_Record excerpts_

import Summits.CriticalPhenomena.PercolationContinuityZ3.Theorems.PercNearOneGluingNoHeavyQuantTopFlippedLightFloorPoly
import HarnessLib

/-!
# QUANT lane R8, T-DEC, binder (II): the TOP-FLIPPED LIGHT PIECES WITHOUT ASPECT BOUND (floors `x ≥ 1/3`) — part 2a, the
# light–heavy capacity inequality cell by cell

builds on p205010 (kernel theorem, internal audit signed; external expert review pending)

Support file (`--supports stmt-CriticalPhenomena-4575`), QUANT lane seat prim-quant-arm-2 (gen 31).  `tfpCellF_*`: as `tfpCell_*` of
`…TopFlippedLightHeavyCells` with the aspect hypothesis replaced by the floor `x ≥ 1/3`.  Theorems only, standard axioms.

[this work]; DEC rules ARCH-TREES-G49 §2.2 / DEC-TAMP-G50 §3.1, the single-low criterion `…QuantSingleLowCapacity` (typer g23), the
cell-certificate pipeline FOR-PROVERS-CERT-PIPELINE (typer g23), the (II) piece anatomy FOR-PROVERS-CONV-PIECES (lead g26) — this lane.
Nothing here is cited as a published result.  The gluing rows served [cite: KozmaNitzan2024, Conjecture 3 (p. 15)]; product measure
[cite: Grimmett1999, §1.3 p. 10].
-/

noncomputable section

namespace Summit.CriticalPhenomena.PercolationContinuityZ3.Theorems

namespace Quant

open Finset

namespace LawDec

set_option maxHeartbeats 4000000 in
set_option maxRecDepth 100000 in
/-- cell `LH_LH` of the top-flipped light–heavy piece: the capacity inequality with the cell's closed forms. -/
theorem tfpCellF_LH_LH (x p q P' : ℝ) (hx0 : 0 < x) (hx1 : x < 1) (hp0 : 0 < p) (hpx : p < x) (hxq : x ≤ q) (hq1 : q ≤ 1) (hPp : p < P') (hx3 : (1:ℝ) / 3 ≤ x) (hPx : P' ≤ x) (hQ1 : q * P' < P' - p) (_hP2 : P' ≤ 2) (_hQ2 : q * P' ≤ 2 * (P' - p)) :
    x / (1 - x) * ((1 - (x ^ 2 + (1 - x) * p)) * (1 - q)) ≤
      x / (1 - x) * ((1 - (x ^ 2 + (1 - x) * P')) / (x ^ 2 + (1 - x) * P')) * ((x ^ 2 + (1 - x) * p) * (1 - q)) + x / (1 - x) * ((1 - (q * P' / (P' - p))) / (q * P' / (P' - p))) * ((1 - (x ^ 2 + (1 - x) * p)) * q) + (x ^ 2 + (1 - x) * p) * q := by
  have h1x : 0 < 1 - x := by linarith
  have g1 : 0 ≤ 1 - x := by linarith
  have g2 : 0 ≤ p := hp0.le
  have g3 : 0 ≤ x - p := by linarith
  have g4 : 0 ≤ q - x := by linarith
  have g5 : 0 ≤ 1 - q := by linarith
  have g6 : 0 ≤ P' - p := by linarith
  have g7 : 0 ≤ x - P' := by linarith
  have g8 : 0 ≤ 3 * x - 1 := by linarith
  have g9 : 0 ≤ (P' - p) - q * P' := by linarith
  have key := tfpPolyF_LH_LH x p q P' g1 g2 g3 g4 g5 g6 g7 g8 g9
  have hd0 : 0 < P' := by linarith
  have hd1 : 0 < x ^ 2 + (1 - x) * P' := add_pos_of_pos_of_nonneg (pow_pos hx0 2) (mul_nonneg h1x.le (by linarith))
  have hne1 : (1:ℝ) - x ≠ 0 := h1x.ne'
  have hPp' : 0 < P' - p := by linarith
  have hneA : P' - p ≠ 0 := hPp'.ne'
  have hP0 : 0 < P' := by linarith
  have hneP : P' ≠ 0 := hP0.ne'
  have hq0' : 0 < q := by linarith
  have hneq : q ≠ 0 := hq0'.ne'
  have hgP : 0 < x ^ 2 + (1 - x) * P' := add_pos_of_pos_of_nonneg (pow_pos hx0 2) (mul_nonneg h1x.le hP0.le)
  have hnegP : x ^ 2 + (1 - x) * P' ≠ 0 := hgP.ne'
  have hQv0 : 0 < q * P' / (P' - p) := div_pos (mul_pos hq0' hP0) hPp'
  have hneQv : q * P' / (P' - p) ≠ 0 := hQv0.ne'
  have hneqP : q * P' ≠ 0 := (mul_pos hq0' hP0).ne'
  rw [← sub_nonneg]
  have hden : 0 < (P') * (x ^ 2 + (1 - x) * P') := (mul_pos hd0 hd1)
  have e : (x / (1 - x) * ((1 - (x ^ 2 + (1 - x) * P')) / (x ^ 2 + (1 - x) * P')) * ((x ^ 2 + (1 - x) * p) * (1 - q)) + x / (1 - x) * ((1 - (q * P' / (P' - p))) / (q * P' / (P' - p))) * ((1 - (x ^ 2 + (1 - x) * p)) * q) + (x ^ 2 + (1 - x) * p) * q - x / (1 - x) * ((1 - (x ^ 2 + (1 - x) * p)) * (1 - q))) * ((P') * (x ^ 2 + (1 - x) * P'))
      = (-x * p * q * P' ^ 2 + x ^ 2 * q * P' ^ 2 + x ^ 2 * p * P' ^ 2 + x ^ 2 * p * q * P' - x ^ 2 * p ^ 2 * P' - x ^ 3 * P' ^ 2 - x ^ 3 * q * P' + x ^ 3 * p ^ 2 + x ^ 4 * P' - x ^ 4 * p + p * q * P' ^ 2 - x * p * P' ^ 2 - x * p * q * P' + x * p ^ 2 * P' + x ^ 3 * P' - x ^ 3 * p) := by
    field_simp
    ring
  rw [eq_div_of_mul_eq hden.ne' e]
  apply div_nonneg _ hden.le
  exact key

set_option maxHeartbeats 4000000 in
set_option maxRecDepth 100000 in
/-- cell `LH_L1` of the top-flipped light–heavy piece: the capacity inequality with the cell's closed forms. -/
theorem tfpCellF_LH_L1 (x p q P' : ℝ) (hx0 : 0 < x) (hx1 : x < 1) (hp0 : 0 < p) (hpx : p < x) (hxq : x ≤ q) (hq1 : q ≤ 1) (hPp : p < P') (hx3 : (1:ℝ) / 3 ≤ x) (hPx : P' ≤ x) (h1Q : P' - p ≤ q * P') (_hP2 : P' ≤ 2) (_hQ2 : q * P' ≤ 2 * (P' - p)) :
    x / (1 - x) * ((1 - (x ^ 2 + (1 - x) * p)) * (1 - q)) ≤
      x / (1 - x) * ((1 - (x ^ 2 + (1 - x) * P')) / (x ^ 2 + (1 - x) * P')) * ((x ^ 2 + (1 - x) * p) * (1 - q)) + 0 * ((1 - (x ^ 2 + (1 - x) * p)) * q) + (x ^ 2 + (1 - x) * p) * q := by
  have h1x : 0 < 1 - x := by linarith
  have g1 : 0 ≤ 1 - x := by linarith
  have g2 : 0 ≤ p := hp0.le
  have g3 : 0 ≤ x - p := by linarith
  have g4 : 0 ≤ q - x := by linarith
  have g5 : 0 ≤ 1 - q := by linarith
  have g6 : 0 ≤ P' - p := by linarith
  have g7 : 0 ≤ x - P' := by linarith
  have g8 : 0 ≤ 3 * x - 1 := by linarith
  have g9 : 0 ≤ q * P' - (P' - p) := by linarith
  have key := tfpPolyF_LH_L1 x p q P' g1 g2 g3 g4 g5 g6 g7 g8 g9
  have hd0 : 0 < x ^ 2 + (1 - x) * P' := add_pos_of_pos_of_nonneg (pow_pos hx0 2) (mul_nonneg h1x.le (by linarith))
  have hne1 : (1:ℝ) - x ≠ 0 := h1x.ne'
  have hPp' : 0 < P' - p := by linarith
  have hneA : P' - p ≠ 0 := hPp'.ne'
  have hP0 : 0 < P' := by linarith
  have hneP : P' ≠ 0 := hP0.ne'
  have hq0' : 0 < q := by linarith
  have hneq : q ≠ 0 := hq0'.ne'
  have hgP : 0 < x ^ 2 + (1 - x) * P' := add_pos_of_pos_of_nonneg (pow_pos hx0 2) (mul_nonneg h1x.le hP0.le)
  have hnegP : x ^ 2 + (1 - x) * P' ≠ 0 := hgP.ne'
  have hQv0 : 0 < q * P' / (P' - p) := div_pos (mul_pos hq0' hP0) hPp'
  have hneQv : q * P' / (P' - p) ≠ 0 := hQv0.ne'
  have hneqP : q * P' ≠ 0 := (mul_pos hq0' hP0).ne'
  rw [← sub_nonneg]
  have hden : 0 < (x ^ 2 + (1 - x) * P') := hd0
  have e : (x / (1 - x) * ((1 - (x ^ 2 + (1 - x) * P')) / (x ^ 2 + (1 - x) * P')) * ((x ^ 2 + (1 - x) * p) * (1 - q)) + 0 * ((1 - (x ^ 2 + (1 - x) * p)) * q) + (x ^ 2 + (1 - x) * p) * q - x / (1 - x) * ((1 - (x ^ 2 + (1 - x) * p)) * (1 - q))) * ((x ^ 2 + (1 - x) * P'))
      = (x ^ 2 * p * q * P' - x ^ 3 * q * P' - x ^ 3 * p * q + x ^ 4 * q - 2 * x * p * q * P' + x ^ 2 * q * P' + x ^ 2 * p * q + p * q * P' + x * q * P' - x * p * q - x * P' + x * p) := by
    field_simp
    ring
  rw [eq_div_of_mul_eq hden.ne' e]
  apply div_nonneg _ hden.le
  exact key

set_option maxHeartbeats 4000000 in
set_option maxRecDepth 100000 in
/-- cell `LH_HH` of the top-flipped light–heavy piece: the capacity inequality with the cell's closed forms. -/
theorem tfpCellF_LH_HH (x p q P' : ℝ) (hx0 : 0 < x) (hx1 : x < 1) (hp0 : 0 < p) (hpx : p < x) (hxq : x ≤ q) (hq1 : q ≤ 1) (hPp : p < P') (_hx3 : (1:ℝ) / 3 ≤ x) (hxP : x ≤ P') (_hP1 : P' < 1) (_hQ1 : q * P' < P' - p) (_hP2 : P' ≤ 2) (_hQ2 : q * P' ≤ 2 * (P' - p)) :
    x / (1 - x) * ((1 - (x ^ 2 + (1 - x) * p)) * (1 - q)) ≤
      x / (1 - x) * ((1 - P') / P') * ((x ^ 2 + (1 - x) * p) * (1 - q)) + x / (1 - x) * ((1 - (q * P' / (P' - p))) / (q * P' / (P' - p))) * ((1 - (x ^ 2 + (1 - x) * p)) * q) + (x ^ 2 + (1 - x) * p) * q := by
  have h1x : 0 < 1 - x := by linarith
  have g0 : 0 ≤ x := hx0.le
  have g2 : 0 ≤ p := hp0.le
  have g3 : 0 ≤ x - p := by linarith
  have g4 : 0 ≤ q - x := by linarith
  have g5 : 0 ≤ 1 - q := by linarith
  have g6 : 0 ≤ P' - p := by linarith
  have g7 : 0 ≤ P' - x := by linarith
  have key := tfpPoly_LH_HH x p q P' g0 g2 g3 g4 g5 g6 g7
  have hd0 : 0 < 1 - x := h1x
  have hd1 : 0 < P' := by linarith
  have hne1 : (1:ℝ) - x ≠ 0 := h1x.ne'
  have hPp' : 0 < P' - p := by linarith
  have hneA : P' - p ≠ 0 := hPp'.ne'
  have hP0 : 0 < P' := by linarith
  have hneP : P' ≠ 0 := hP0.ne'
  have hq0' : 0 < q := by linarith
  have hneq : q ≠ 0 := hq0'.ne'
  have hQv0 : 0 < q * P' / (P' - p) := div_pos (mul_pos hq0' hP0) hPp'
  have hneQv : q * P' / (P' - p) ≠ 0 := hQv0.ne'
  have hneqP : q * P' ≠ 0 := (mul_pos hq0' hP0).ne'
  rw [← sub_nonneg]
  have hden : 0 < (1 - x) * (P') := (mul_pos hd0 hd1)
  have e : (x / (1 - x) * ((1 - P') / P') * ((x ^ 2 + (1 - x) * p) * (1 - q)) + x / (1 - x) * ((1 - (q * P' / (P' - p))) / (q * P' / (P' - p))) * ((1 - (x ^ 2 + (1 - x) * p)) * q) + (x ^ 2 + (1 - x) * p) * q - x / (1 - x) * ((1 - (x ^ 2 + (1 - x) * p)) * (1 - q))) * ((1 - x) * (P'))
      = (-x * p * q * P' + x ^ 2 * q * P' + x ^ 2 * p * P' + x ^ 2 * p * q - x ^ 2 * p ^ 2 - x ^ 3 * P' - x ^ 3 * q + x ^ 3 * p + p * q * P' - x * p * P' - x * p * q + x * p ^ 2 - x ^ 2 * p + x ^ 3) := by
    field_simp
    ring
  rw [eq_div_of_mul_eq hden.ne' e]
  apply div_nonneg _ hden.le
  exact key

set_option maxHeartbeats 4000000 in
set_option maxRecDepth 100000 in
/-- cell `LH_H1` of the top-flipped light–heavy piece: the capacity inequality with the cell's closed forms. -/
theorem tfpCellF_LH_H1 (x p q P' : ℝ) (hx0 : 0 < x) (hx1 : x < 1) (hp0 : 0 < p) (hpx : p < x) (hxq : x ≤ q) (_hq1 : q ≤ 1) (hPp : p < P') (_hx3 : (1:ℝ) / 3 ≤ x) (hxP : x ≤ P') (_hP1 : P' < 1) (h1Q : P' - p ≤ q * P') (_hP2 : P' ≤ 2) (_hQ2 : q * P' ≤ 2 * (P' - p)) :
    x / (1 - x) * ((1 - (x ^ 2 + (1 - x) * p)) * (1 - q)) ≤
      x / (1 - x) * ((1 - P') / P') * ((x ^ 2 + (1 - x) * p) * (1 - q)) + 0 * ((1 - (x ^ 2 + (1 - x) * p)) * q) + (x ^ 2 + (1 - x) * p) * q := by
  have h1x : 0 < 1 - x := by linarith
  have g0 : 0 ≤ x := hx0.le
  have g1 : 0 ≤ 1 - x := by linarith
  have g2 : 0 ≤ p := hp0.le
  have g3 : 0 ≤ x - p := by linarith
  have g4 : 0 ≤ q - x := by linarith
  have g7 : 0 ≤ P' - x := by linarith
  have g9 : 0 ≤ q * P' - (P' - p) := by linarith
  have key := tfpPoly_LH_H1 x p q P' g0 g1 g2 g3 g4 g7 g9
  have hd0 : 0 < 1 - x := h1x
  have hd1 : 0 < P' := by linarith
  have hne1 : (1:ℝ) - x ≠ 0 := h1x.ne'
  have hPp' : 0 < P' - p := by linarith
  have hneA : P' - p ≠ 0 := hPp'.ne'
  have hP0 : 0 < P' := by linarith
  have hneP : P' ≠ 0 := hP0.ne'
  have hq0' : 0 < q := by linarith
  have hneq : q ≠ 0 := hq0'.ne'
  have hQv0 : 0 < q * P' / (P' - p) := div_pos (mul_pos hq0' hP0) hPp'
  have hneQv : q * P' / (P' - p) ≠ 0 := hQv0.ne'
  have hneqP : q * P' ≠ 0 := (mul_pos hq0' hP0).ne'
  rw [← sub_nonneg]
  have hden : 0 < (1 - x) * (P') := (mul_pos hd0 hd1)
  have e : (x / (1 - x) * ((1 - P') / P') * ((x ^ 2 + (1 - x) * p) * (1 - q)) + 0 * ((1 - (x ^ 2 + (1 - x) * p)) * q) + (x ^ 2 + (1 - x) * p) * q - x / (1 - x) * ((1 - (x ^ 2 + (1 - x) * p)) * (1 - q))) * ((1 - x) * (P'))
      = (x ^ 2 * p * q * P' - x ^ 3 * q * P' - 2 * x * p * q * P' + x ^ 2 * q * P' + x ^ 2 * p * q - x ^ 3 * q + p * q * P' + x * q * P' - x * p * q - x ^ 2 * p + x ^ 3 - x * P' + x * p) := by
    field_simp
    ring
  rw [eq_div_of_mul_eq hden.ne' e]
  apply div_nonneg _ hden.le
  exact key

set_option maxHeartbeats 4000000 in
set_option maxRecDepth 100000 in
/-- cell `LH_1H` of the top-flipped light–heavy piece: the capacity inequality with the cell's closed forms. -/
theorem tfpCellF_LH_1H (x p q Q' : ℝ) (hx0 : 0 < x) (_hx1 : x < 1) (hp0 : 0 < p) (hpx : p < x) (hxq : x ≤ q) (_hq1 : q ≤ 1) (hQq : q < Q') (hPge1 : Q' * (1 - p) ≤ q) (_hx3 : (1:ℝ) / 3 ≤ x) (_hxQ : x ≤ Q') (hQ1 : Q' < 1) (_hQ2 : Q' ≤ 2) :
    x / (1 - x) * ((1 - (x ^ 2 + (1 - x) * p)) * (1 - q)) ≤
      0 * ((x ^ 2 + (1 - x) * p) * (1 - q)) + x / (1 - x) * ((1 - Q') / Q') * ((1 - (x ^ 2 + (1 - x) * p)) * q) + (x ^ 2 + (1 - x) * p) * q := by
  have h1x : 0 < 1 - x := by linarith
  have g0 : 0 ≤ x := hx0.le
  have g1 : 0 ≤ 1 - x := by linarith
  have g2 : 0 ≤ p := hp0.le
  have g3 : 0 ≤ x - p := by linarith
  have g4 : 0 ≤ q - x := by linarith
  have g7 : 0 ≤ q - Q' * (1 - p) := by linarith
  have g8 : 0 ≤ Q' - x := by linarith
  have key := tfpPoly_LH_1H x p q Q' g0 g1 g2 g3 g4 g7 g8
  have hd0 : 0 < Q' := by linarith
  have hne1 : (1:ℝ) - x ≠ 0 := h1x.ne'
  have hQ0 : 0 < Q' := by linarith
  have hneQ : Q' ≠ 0 := hQ0.ne'
  rw [← sub_nonneg]
  have hden : 0 < (Q') := hd0
  have e : (0 * ((x ^ 2 + (1 - x) * p) * (1 - q)) + x / (1 - x) * ((1 - Q') / Q') * ((1 - (x ^ 2 + (1 - x) * p)) * q) + (x ^ 2 + (1 - x) * p) * q - x / (1 - x) * ((1 - (x ^ 2 + (1 - x) * p)) * (1 - q))) * ((Q'))
      = (-x * p * q * Q' + x ^ 2 * q * Q' + p * q * Q' + x * p * Q' - x * p * q - x ^ 2 * Q' + x ^ 2 * q - x * Q' + x * q) := by
    field_simp
    ring
  rw [eq_div_of_mul_eq hden.ne' e]
  apply div_nonneg _ hden.le
  exact key

set_option maxHeartbeats 4000000 in
set_option maxRecDepth 100000 in
/-- cell `LH_11` of the top-flipped light–heavy piece: the capacity inequality with the cell's closed forms. -/
theorem tfpCellF_LH_11 (x p q Q' : ℝ) (hx0 : 0 < x) (hx1 : x < 1) (hp0 : 0 < p) (hpx : p < x) (hxq : x ≤ q) (_hq1 : q ≤ 1) (hQq : q < Q') (hPge1 : Q' * (1 - p) ≤ q) (_hx3 : (1:ℝ) / 3 ≤ x) (h1Q : 1 ≤ Q') (_hQ2 : Q' ≤ 2) :
    x / (1 - x) * ((1 - (x ^ 2 + (1 - x) * p)) * (1 - q)) ≤
      0 * ((x ^ 2 + (1 - x) * p) * (1 - q)) + 0 * ((1 - (x ^ 2 + (1 - x) * p)) * q) + (x ^ 2 + (1 - x) * p) * q := by
  have h1x : 0 < 1 - x := by linarith
  have g0 : 0 ≤ x := hx0.le
  have g1 : 0 ≤ 1 - x := by linarith
  have g2 : 0 ≤ p := hp0.le
  have g3 : 0 ≤ x - p := by linarith
  have g4 : 0 ≤ q - x := by linarith
  have g7 : 0 ≤ q - Q' * (1 - p) := by linarith
  have g8 : 0 ≤ Q' - 1 := by linarith
  have key := tfpPoly_LH_11 x p q Q' g0 g1 g2 g3 g4 g7 g8
  have hne1 : (1:ℝ) - x ≠ 0 := h1x.ne'
  have hQ0 : 0 < Q' := by linarith
  have hneQ : Q' ≠ 0 := hQ0.ne'
  rw [← sub_nonneg]
  have e : 0 * ((x ^ 2 + (1 - x) * p) * (1 - q)) + 0 * ((1 - (x ^ 2 + (1 - x) * p)) * q) + (x ^ 2 + (1 - x) * p) * q - x / (1 - x) * ((1 - (x ^ 2 + (1 - x) * p)) * (1 - q))
      = (-2 * x * p * q + 2 * x ^ 2 * q + p * q + x * q + x * p - x ^ 2 - x) := by
    field_simp
    ring
  rw [e]
  exact key

end LawDec

end Quant

end Summit.CriticalPhenomena.PercolationContinuityZ3.Theorems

_What is being asked_
Scan the data for the string "PIECES" and copy each line in which it occurs.

_Exercise output_
# QUANT lane R8, T-DEC, binder (II): the TOP-FLIPPED LIGHT PIECES WITHOUT ASPECT BOUND (floors `x ≥ 1/3`) — part 2a, the
cell-certificate pipeline FOR-PROVERS-CERT-PIPELINE (typer g23), the (II) piece anatomy FOR-PROVERS-CONV-PIECES (lead g26) — this lane.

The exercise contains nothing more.